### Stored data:
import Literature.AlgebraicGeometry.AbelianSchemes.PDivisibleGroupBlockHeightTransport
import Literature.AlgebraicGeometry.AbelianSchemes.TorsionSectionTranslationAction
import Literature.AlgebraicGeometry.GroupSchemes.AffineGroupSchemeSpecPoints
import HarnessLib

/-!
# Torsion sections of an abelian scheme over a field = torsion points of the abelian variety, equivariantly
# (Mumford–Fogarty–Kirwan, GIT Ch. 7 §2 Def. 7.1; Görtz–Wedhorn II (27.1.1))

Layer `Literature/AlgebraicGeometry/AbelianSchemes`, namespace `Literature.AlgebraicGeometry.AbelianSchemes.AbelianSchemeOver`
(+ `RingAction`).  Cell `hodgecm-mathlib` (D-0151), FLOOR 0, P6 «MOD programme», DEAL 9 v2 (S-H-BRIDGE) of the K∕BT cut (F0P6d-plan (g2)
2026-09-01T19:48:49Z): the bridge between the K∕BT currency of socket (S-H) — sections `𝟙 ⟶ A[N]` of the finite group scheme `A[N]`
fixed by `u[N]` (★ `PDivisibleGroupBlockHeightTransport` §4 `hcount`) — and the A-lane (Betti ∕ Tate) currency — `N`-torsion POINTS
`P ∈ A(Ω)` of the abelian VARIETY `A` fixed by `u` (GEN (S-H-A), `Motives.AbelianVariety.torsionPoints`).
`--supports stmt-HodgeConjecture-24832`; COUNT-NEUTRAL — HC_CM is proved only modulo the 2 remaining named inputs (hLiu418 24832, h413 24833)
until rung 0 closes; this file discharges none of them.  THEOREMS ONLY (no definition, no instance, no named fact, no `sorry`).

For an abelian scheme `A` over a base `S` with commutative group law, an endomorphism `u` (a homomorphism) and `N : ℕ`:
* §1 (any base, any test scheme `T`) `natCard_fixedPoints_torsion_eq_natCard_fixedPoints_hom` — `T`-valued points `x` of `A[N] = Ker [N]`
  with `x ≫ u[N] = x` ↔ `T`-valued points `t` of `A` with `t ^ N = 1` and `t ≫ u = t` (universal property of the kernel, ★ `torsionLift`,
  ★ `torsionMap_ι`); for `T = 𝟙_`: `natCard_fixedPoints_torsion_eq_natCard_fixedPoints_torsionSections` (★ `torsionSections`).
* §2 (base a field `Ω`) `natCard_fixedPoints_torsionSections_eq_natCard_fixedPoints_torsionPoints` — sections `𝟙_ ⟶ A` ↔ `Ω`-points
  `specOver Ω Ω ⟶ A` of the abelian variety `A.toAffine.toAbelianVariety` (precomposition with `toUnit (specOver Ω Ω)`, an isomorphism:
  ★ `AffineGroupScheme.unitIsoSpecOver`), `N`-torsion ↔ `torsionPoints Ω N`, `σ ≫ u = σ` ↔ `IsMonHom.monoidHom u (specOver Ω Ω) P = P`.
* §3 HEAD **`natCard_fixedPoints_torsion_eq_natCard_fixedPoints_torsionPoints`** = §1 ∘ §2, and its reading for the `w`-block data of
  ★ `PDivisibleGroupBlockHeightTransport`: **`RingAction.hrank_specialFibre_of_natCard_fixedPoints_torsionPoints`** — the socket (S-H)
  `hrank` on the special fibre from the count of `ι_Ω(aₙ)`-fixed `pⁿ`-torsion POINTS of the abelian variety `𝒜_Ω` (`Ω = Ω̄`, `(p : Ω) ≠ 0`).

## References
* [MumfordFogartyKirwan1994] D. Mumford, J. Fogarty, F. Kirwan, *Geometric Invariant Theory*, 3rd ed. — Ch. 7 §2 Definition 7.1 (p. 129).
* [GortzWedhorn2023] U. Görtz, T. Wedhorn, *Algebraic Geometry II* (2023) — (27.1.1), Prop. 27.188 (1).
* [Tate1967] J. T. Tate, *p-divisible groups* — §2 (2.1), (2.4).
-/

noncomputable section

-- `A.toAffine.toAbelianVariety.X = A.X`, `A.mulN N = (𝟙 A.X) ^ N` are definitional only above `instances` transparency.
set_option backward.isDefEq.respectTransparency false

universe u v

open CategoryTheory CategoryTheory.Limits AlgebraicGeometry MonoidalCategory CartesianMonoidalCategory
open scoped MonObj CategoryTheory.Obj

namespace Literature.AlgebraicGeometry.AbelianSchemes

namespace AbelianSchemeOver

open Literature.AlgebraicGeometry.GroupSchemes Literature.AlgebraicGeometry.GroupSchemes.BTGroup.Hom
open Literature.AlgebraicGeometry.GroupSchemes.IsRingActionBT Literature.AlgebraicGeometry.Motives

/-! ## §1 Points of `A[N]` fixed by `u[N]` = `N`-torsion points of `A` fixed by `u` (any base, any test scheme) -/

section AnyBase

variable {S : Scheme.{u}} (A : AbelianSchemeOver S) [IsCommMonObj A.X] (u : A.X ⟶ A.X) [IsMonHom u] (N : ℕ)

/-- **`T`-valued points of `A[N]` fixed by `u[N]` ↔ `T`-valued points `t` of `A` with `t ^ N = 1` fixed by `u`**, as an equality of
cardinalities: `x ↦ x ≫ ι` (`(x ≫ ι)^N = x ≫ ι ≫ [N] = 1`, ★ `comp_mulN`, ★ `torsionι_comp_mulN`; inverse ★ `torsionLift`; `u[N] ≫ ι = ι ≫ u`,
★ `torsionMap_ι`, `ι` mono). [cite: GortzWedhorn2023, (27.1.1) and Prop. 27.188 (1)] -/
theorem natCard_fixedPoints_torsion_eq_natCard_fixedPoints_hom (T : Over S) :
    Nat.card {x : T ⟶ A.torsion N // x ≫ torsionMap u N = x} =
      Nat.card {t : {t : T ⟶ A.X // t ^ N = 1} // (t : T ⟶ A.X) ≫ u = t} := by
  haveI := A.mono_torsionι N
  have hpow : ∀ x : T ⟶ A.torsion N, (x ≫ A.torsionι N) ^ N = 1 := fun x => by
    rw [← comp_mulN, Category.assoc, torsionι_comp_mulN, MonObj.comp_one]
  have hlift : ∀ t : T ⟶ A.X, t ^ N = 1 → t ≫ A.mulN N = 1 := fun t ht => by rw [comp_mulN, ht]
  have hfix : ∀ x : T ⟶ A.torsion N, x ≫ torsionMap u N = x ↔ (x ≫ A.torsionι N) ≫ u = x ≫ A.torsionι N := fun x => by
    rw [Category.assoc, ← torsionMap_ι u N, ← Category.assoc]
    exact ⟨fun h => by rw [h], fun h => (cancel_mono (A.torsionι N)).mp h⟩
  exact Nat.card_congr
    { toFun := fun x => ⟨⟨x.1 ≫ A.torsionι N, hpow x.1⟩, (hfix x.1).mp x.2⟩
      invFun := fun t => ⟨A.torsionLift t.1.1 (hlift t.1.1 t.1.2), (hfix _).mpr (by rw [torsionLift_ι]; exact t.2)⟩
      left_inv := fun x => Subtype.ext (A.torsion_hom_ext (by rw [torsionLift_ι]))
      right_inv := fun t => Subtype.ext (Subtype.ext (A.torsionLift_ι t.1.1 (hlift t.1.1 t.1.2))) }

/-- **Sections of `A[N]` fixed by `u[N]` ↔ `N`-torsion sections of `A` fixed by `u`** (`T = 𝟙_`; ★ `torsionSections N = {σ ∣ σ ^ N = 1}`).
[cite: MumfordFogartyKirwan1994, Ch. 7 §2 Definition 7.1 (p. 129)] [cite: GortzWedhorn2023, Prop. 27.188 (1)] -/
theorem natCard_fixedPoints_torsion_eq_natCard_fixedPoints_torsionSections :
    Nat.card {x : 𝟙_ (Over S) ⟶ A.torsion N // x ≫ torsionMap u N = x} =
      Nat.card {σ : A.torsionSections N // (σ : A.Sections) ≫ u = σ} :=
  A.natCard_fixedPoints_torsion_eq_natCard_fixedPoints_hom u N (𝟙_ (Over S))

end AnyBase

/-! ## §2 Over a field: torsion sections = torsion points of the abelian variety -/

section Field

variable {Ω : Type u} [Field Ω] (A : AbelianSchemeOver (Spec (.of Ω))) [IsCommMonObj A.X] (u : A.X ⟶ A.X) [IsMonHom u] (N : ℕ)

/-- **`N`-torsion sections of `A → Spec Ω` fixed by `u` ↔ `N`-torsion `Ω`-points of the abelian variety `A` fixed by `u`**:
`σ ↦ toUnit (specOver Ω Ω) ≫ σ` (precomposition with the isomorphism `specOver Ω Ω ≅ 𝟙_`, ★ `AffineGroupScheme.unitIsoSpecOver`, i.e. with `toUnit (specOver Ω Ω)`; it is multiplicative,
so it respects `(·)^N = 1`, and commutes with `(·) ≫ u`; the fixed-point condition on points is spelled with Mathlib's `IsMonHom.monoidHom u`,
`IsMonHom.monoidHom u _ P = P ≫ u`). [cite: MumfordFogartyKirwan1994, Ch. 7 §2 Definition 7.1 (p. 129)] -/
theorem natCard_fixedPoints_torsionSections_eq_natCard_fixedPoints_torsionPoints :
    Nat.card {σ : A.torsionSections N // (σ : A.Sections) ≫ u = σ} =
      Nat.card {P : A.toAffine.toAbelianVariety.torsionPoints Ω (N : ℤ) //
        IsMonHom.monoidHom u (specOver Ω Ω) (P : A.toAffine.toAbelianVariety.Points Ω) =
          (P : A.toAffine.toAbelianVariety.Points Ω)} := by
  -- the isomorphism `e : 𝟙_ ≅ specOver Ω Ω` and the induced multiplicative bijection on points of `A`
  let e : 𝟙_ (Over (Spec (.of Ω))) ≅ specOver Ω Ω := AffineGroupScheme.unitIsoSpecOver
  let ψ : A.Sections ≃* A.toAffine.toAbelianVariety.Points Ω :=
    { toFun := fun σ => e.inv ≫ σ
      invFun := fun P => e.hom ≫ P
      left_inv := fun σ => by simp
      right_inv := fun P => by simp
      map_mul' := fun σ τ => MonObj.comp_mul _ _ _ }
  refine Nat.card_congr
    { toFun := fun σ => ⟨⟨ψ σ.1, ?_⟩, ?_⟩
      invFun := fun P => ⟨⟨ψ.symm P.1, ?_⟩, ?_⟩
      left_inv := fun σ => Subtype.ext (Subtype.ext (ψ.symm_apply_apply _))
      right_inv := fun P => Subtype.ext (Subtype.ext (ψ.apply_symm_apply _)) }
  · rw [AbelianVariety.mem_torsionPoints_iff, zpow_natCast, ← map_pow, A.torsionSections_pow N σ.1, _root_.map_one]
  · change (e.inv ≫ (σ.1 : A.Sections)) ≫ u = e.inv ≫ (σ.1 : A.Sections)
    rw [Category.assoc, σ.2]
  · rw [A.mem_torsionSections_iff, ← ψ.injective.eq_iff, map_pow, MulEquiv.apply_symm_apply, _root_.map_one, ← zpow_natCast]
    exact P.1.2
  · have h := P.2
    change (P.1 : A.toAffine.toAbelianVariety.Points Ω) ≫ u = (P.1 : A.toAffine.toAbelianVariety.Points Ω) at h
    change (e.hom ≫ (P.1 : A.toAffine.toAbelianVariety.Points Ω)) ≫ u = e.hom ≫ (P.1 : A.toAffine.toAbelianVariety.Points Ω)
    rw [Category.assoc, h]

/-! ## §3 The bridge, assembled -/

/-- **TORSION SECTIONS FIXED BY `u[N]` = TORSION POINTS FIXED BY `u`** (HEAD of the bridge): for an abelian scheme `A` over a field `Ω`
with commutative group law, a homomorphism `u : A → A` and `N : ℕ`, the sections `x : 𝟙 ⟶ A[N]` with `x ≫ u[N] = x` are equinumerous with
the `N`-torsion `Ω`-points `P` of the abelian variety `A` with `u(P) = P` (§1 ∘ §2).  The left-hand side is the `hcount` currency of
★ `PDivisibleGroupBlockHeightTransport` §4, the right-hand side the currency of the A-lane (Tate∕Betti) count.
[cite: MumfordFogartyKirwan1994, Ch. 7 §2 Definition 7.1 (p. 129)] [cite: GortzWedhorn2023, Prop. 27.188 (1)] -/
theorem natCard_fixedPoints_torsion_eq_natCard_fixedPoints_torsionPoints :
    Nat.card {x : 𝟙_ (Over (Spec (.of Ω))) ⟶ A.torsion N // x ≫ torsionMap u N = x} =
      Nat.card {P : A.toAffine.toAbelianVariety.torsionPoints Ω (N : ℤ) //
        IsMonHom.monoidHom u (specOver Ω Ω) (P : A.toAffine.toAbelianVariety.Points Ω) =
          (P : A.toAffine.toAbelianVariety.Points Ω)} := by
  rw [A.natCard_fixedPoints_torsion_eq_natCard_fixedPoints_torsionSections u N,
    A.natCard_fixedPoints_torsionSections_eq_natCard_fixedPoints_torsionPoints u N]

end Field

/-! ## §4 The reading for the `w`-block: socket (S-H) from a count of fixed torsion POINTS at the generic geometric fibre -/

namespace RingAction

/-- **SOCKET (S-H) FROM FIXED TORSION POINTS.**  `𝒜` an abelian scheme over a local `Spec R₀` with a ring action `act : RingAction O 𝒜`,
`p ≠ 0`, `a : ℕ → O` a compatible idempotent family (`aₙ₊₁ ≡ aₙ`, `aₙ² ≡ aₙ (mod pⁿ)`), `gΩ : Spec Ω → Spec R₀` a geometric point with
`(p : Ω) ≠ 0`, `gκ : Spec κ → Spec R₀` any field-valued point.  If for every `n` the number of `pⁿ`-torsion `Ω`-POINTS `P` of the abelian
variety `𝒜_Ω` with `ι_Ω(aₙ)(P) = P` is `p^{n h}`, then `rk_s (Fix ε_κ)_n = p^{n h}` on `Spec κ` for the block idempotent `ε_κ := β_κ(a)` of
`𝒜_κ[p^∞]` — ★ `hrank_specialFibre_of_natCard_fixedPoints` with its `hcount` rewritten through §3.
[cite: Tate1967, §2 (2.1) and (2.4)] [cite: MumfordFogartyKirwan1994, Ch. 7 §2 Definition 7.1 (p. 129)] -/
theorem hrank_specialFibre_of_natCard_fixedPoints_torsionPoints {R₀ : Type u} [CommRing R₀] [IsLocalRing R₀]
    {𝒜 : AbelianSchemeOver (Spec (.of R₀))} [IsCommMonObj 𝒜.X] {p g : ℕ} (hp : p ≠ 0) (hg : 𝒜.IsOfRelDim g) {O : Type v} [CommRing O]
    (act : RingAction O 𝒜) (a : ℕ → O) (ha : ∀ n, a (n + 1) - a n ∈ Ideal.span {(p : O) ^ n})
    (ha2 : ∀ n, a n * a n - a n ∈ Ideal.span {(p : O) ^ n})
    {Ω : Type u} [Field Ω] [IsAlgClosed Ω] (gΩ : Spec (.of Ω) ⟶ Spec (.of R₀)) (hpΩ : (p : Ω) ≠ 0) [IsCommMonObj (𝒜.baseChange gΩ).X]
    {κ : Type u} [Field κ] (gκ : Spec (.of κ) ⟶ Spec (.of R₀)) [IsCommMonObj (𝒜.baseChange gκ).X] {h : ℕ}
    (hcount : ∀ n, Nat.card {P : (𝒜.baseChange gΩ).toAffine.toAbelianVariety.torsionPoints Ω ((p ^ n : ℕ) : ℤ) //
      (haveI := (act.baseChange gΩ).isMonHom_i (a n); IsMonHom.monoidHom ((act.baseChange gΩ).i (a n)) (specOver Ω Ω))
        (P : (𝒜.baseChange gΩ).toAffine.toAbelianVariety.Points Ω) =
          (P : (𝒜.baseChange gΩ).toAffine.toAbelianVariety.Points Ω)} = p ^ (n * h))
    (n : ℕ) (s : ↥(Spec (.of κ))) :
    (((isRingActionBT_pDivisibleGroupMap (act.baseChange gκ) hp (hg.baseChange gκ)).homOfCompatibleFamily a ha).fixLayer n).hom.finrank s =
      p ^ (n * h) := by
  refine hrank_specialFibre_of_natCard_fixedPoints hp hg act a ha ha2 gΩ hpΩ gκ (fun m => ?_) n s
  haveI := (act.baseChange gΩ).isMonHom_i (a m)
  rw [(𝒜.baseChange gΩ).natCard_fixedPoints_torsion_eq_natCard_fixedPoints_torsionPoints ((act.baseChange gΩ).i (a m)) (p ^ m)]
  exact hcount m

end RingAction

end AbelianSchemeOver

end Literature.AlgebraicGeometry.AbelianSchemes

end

...

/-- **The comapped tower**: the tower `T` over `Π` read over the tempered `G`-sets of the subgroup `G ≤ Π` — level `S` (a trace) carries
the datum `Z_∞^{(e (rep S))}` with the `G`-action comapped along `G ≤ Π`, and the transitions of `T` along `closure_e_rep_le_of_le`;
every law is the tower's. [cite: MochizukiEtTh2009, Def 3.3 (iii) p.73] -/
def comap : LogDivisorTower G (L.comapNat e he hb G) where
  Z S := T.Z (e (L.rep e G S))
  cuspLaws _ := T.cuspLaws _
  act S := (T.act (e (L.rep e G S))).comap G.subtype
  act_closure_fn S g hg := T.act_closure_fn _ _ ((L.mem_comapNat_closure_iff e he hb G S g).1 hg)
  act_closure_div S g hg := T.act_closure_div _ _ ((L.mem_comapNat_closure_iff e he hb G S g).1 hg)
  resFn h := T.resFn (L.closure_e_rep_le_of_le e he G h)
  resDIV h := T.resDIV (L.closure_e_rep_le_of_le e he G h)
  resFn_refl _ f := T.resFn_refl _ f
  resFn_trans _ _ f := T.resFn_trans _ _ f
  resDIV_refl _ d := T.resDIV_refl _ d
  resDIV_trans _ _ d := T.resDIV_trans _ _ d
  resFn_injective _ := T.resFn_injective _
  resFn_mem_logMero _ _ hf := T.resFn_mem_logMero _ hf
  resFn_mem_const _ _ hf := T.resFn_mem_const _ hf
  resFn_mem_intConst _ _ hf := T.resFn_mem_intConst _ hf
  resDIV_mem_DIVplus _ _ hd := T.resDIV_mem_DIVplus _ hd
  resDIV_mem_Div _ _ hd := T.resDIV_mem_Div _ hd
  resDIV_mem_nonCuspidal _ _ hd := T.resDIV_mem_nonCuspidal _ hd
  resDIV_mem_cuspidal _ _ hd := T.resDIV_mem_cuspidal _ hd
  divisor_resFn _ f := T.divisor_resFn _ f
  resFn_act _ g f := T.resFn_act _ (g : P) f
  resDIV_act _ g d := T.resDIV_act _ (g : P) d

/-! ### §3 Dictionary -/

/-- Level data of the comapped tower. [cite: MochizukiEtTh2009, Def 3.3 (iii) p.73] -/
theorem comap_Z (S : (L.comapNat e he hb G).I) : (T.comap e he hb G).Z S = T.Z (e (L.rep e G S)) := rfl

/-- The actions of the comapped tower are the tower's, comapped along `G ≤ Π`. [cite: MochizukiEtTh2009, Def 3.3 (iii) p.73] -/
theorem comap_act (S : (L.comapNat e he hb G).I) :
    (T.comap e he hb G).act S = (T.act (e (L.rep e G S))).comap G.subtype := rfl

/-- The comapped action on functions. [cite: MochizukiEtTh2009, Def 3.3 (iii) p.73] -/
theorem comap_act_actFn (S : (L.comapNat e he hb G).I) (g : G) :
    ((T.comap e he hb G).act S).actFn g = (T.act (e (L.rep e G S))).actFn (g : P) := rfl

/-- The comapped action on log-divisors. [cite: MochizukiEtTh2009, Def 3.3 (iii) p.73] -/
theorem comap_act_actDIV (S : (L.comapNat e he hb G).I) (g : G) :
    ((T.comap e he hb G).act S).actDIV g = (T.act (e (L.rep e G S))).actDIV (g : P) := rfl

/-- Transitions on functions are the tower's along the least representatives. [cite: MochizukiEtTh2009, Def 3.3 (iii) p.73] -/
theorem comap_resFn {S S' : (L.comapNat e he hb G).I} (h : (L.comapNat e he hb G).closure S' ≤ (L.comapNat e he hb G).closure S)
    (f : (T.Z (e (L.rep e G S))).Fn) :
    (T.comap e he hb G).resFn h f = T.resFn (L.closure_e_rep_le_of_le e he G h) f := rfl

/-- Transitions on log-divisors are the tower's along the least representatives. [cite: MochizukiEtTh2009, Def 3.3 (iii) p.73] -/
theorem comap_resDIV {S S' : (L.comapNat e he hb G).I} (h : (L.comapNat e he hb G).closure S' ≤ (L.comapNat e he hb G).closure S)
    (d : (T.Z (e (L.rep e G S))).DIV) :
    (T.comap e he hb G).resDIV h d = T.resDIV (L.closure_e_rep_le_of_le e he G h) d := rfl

### Work item:
Look at the entries above. Say how many lines have the word "Görtz", and give only the number.

### Task result:
2